Essa entonação se torna um escudo contra a impaciência ou hostilidade do cliente, ao mesmo tempo que reforça a assimetria da relação: enquanto o prestador de serviço deve se manter contido, o cliente, muitas vezes, tem a liberdade de expressar suas emoções sem filtros. Ao satirizar essa realidade, os vídeos que exploram o “sotaque CLT” expõem, de forma crítica e cômica, como a linguagem é usada para mascarar desigualdades e tensões sociais, transformando a voz em uma ferramenta de conformidade e, ao mesmo tempo, resistência velada.
Disponível em: https://www.instagram.com/victorcaladoo/reel/C-xoEYvOC55/
REFERÊNCIAS:
BRAZIL,
David. The Communicative Value of Intonation in English. Cambridge:
Cambridge University Press, 1997.
CRYSTAL,
David. Prosodic Systems and Intonation in English. Cambridge: Cambridge
University Press, 1969.
KOCH,
Ingedore Villaça; ELIAS, Vanda. Ler e compreender: os sentidos do texto.

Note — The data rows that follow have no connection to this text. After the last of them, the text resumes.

/-- The cusp-to-cusp periods of the level lift `ι₁ f ∈ S₂(Γ₀(L))` (`N ∣ L`; the same function on `ℍ`) are the
periods of `f` over the elements of `Γ₀(L) ≤ Γ₀(N)`. [cite: CremonaAlgorithms1997, §2.4 (2.4.1)–(2.4.2)] -/
theorem maninLocalTwoThree_cuspSymbol_degeneracyMap0_one {N L : ℕ} [NeZero N] [NeZero L]
    (f : CuspForm (Gamma0 N) 2) (hNL : N ∣ L) (γ : Gamma0 L) (hγ : (γ : SL(2, ℤ)) ∈ Gamma0 N) :
    cuspSymbol (degeneracyMap0 N L 1 2 f) γ = cuspSymbol f ⟨γ, hγ⟩ := by
  simp only [cuspSymbol]
  by_cases hc : ((γ : SL(2, ℤ)) 1 0) = 0
  · rw [if_pos hc, if_pos hc]
  · rw [if_neg hc, if_neg hc]
    simp only [modularSymbol, coe_degeneracyMap0_one N L 2 hNL]

/-- `Γ₀(L) ≤ Γ₀(N)` for `N ∣ L`, on elements. [folklore] -/
theorem maninLocalTwoThree_mem_gamma0_of_dvd {N L : ℕ} (hNL : N ∣ L) {γ : SL(2, ℤ)} (hγ : γ ∈ Gamma0 L) :
    γ ∈ Gamma0 N := by
  rw [Gamma0_mem] at hγ ⊢
  exact (ZMod.intCast_zmod_eq_zero_iff_dvd _ N).mpr
    ((Int.natCast_dvd_natCast.mpr hNL).trans ((ZMod.intCast_zmod_eq_zero_iff_dvd _ L).mp hγ))

/-- **The period lattice is invariant under level lifts inside the radical.** For `f ∈ S₂(Γ₀(N))` and a level
`L` with `N ∣ L ∣ N^(k+1)` (every prime of `L` divides `N`), the period lattice of the oldform `ι₁ f ∈ S₂(Γ₀(L))`
(periods over `Γ₀(L)`) EQUALS `Λ_f` (periods over `Γ₀(N)`): `⊆` since `Γ₀(L) ≤ Γ₀(N)`; `⊇` by the parabolic
correction `maninLocalTwoThree_exists_mem_gamma0_pow_cuspSymbol_eq` (`X₀(N^(k+1)) → X₀(N)` is totally
ramified at the cusp `0`, so `π₁` and `H₁` surject). For a prime `ℓ ∤ N` the lift to level `Nℓ` would only give
a sublattice (index related to Ihara's lemma); the point is that no Ihara input is needed inside the radical.
[cite: Manin1972, Prop. 1.4  Thm. 1.9] [cite: Knapp1993, Prop. 11.1] -/
theorem maninLocalTwoThree_periodLattice_degeneracyMap0_one {N L : ℕ} [NeZero N] [NeZero L]
    (f : CuspForm (Gamma0 N) 2) (hNL : N ∣ L) (k : ℕ) (hLN : L ∣ N ^ (k + 1)) :
    periodLattice (degeneracyMap0 N L 1 2 f) = periodLattice f := by
  apply le_antisymm
  · rw [periodLattice, AddSubgroup.closure_le]
    rintro _ ⟨γ, rfl⟩
    rw [SetLike.mem_coe,
      maninLocalTwoThree_cuspSymbol_degeneracyMap0_one f hNL γ (maninLocalTwoThree_mem_gamma0_of_dvd hNL γ.2)]
    exact cuspSymbol_mem_periodLattice f _
  · rw [periodLattice, AddSubgroup.closure_le]
    rintro _ ⟨δ, rfl⟩
    obtain ⟨γ, hγ, hper⟩ := maninLocalTwoThree_exists_mem_gamma0_pow_cuspSymbol_eq f k δ
    have hγL : (γ : SL(2, ℤ)) ∈ Gamma0 L := maninLocalTwoThree_mem_gamma0_of_dvd hLN hγ
    rw [SetLike.mem_coe, ← hper,
      ← maninLocalTwoThree_cuspSymbol_degeneracyMap0_one f hNL ⟨(γ : SL(2, ℤ)), hγL⟩ γ.2]
    exact cuspSymbol_mem_periodLattice _ _

/-- The `q`-expansion of the level lift `ι₁ f` is that of `f`. [folklore] -/
theorem maninLocalTwoThree_cuspCoeff_degeneracyMap0_one {N L : ℕ} [NeZero N] [NeZero L]
    (f : CuspForm (Gamma0 N) 2) (hNL : N ∣ L) (n : ℕ) :
    cuspCoeff (degeneracyMap0 N L 1 2 f) n = cuspCoeff f n := by
  unfold cuspCoeff
  rw [coe_degeneracyMap0_one N L 2 hNL]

4. ed. São Paulo: Contexto, 2017.
KNAPP, Mark
L.; HALL, Judith A. Comunicação não verbal na interação humana. 7. ed.
São Paulo: Pioneira Thomson Learning, 2010.
MARCUSCHI,
Luiz Antônio. Fala e escrita na construção dos gêneros orais e escritos. In:
MARCUSCHI, Luiz Antônio. Gêneros textuais: definição e funcionalidade.
São Paulo: Cortez, 2001. p. 17–35.
O’CONNOR,
J. D. Phonetics. London: Penguin Books, 1973.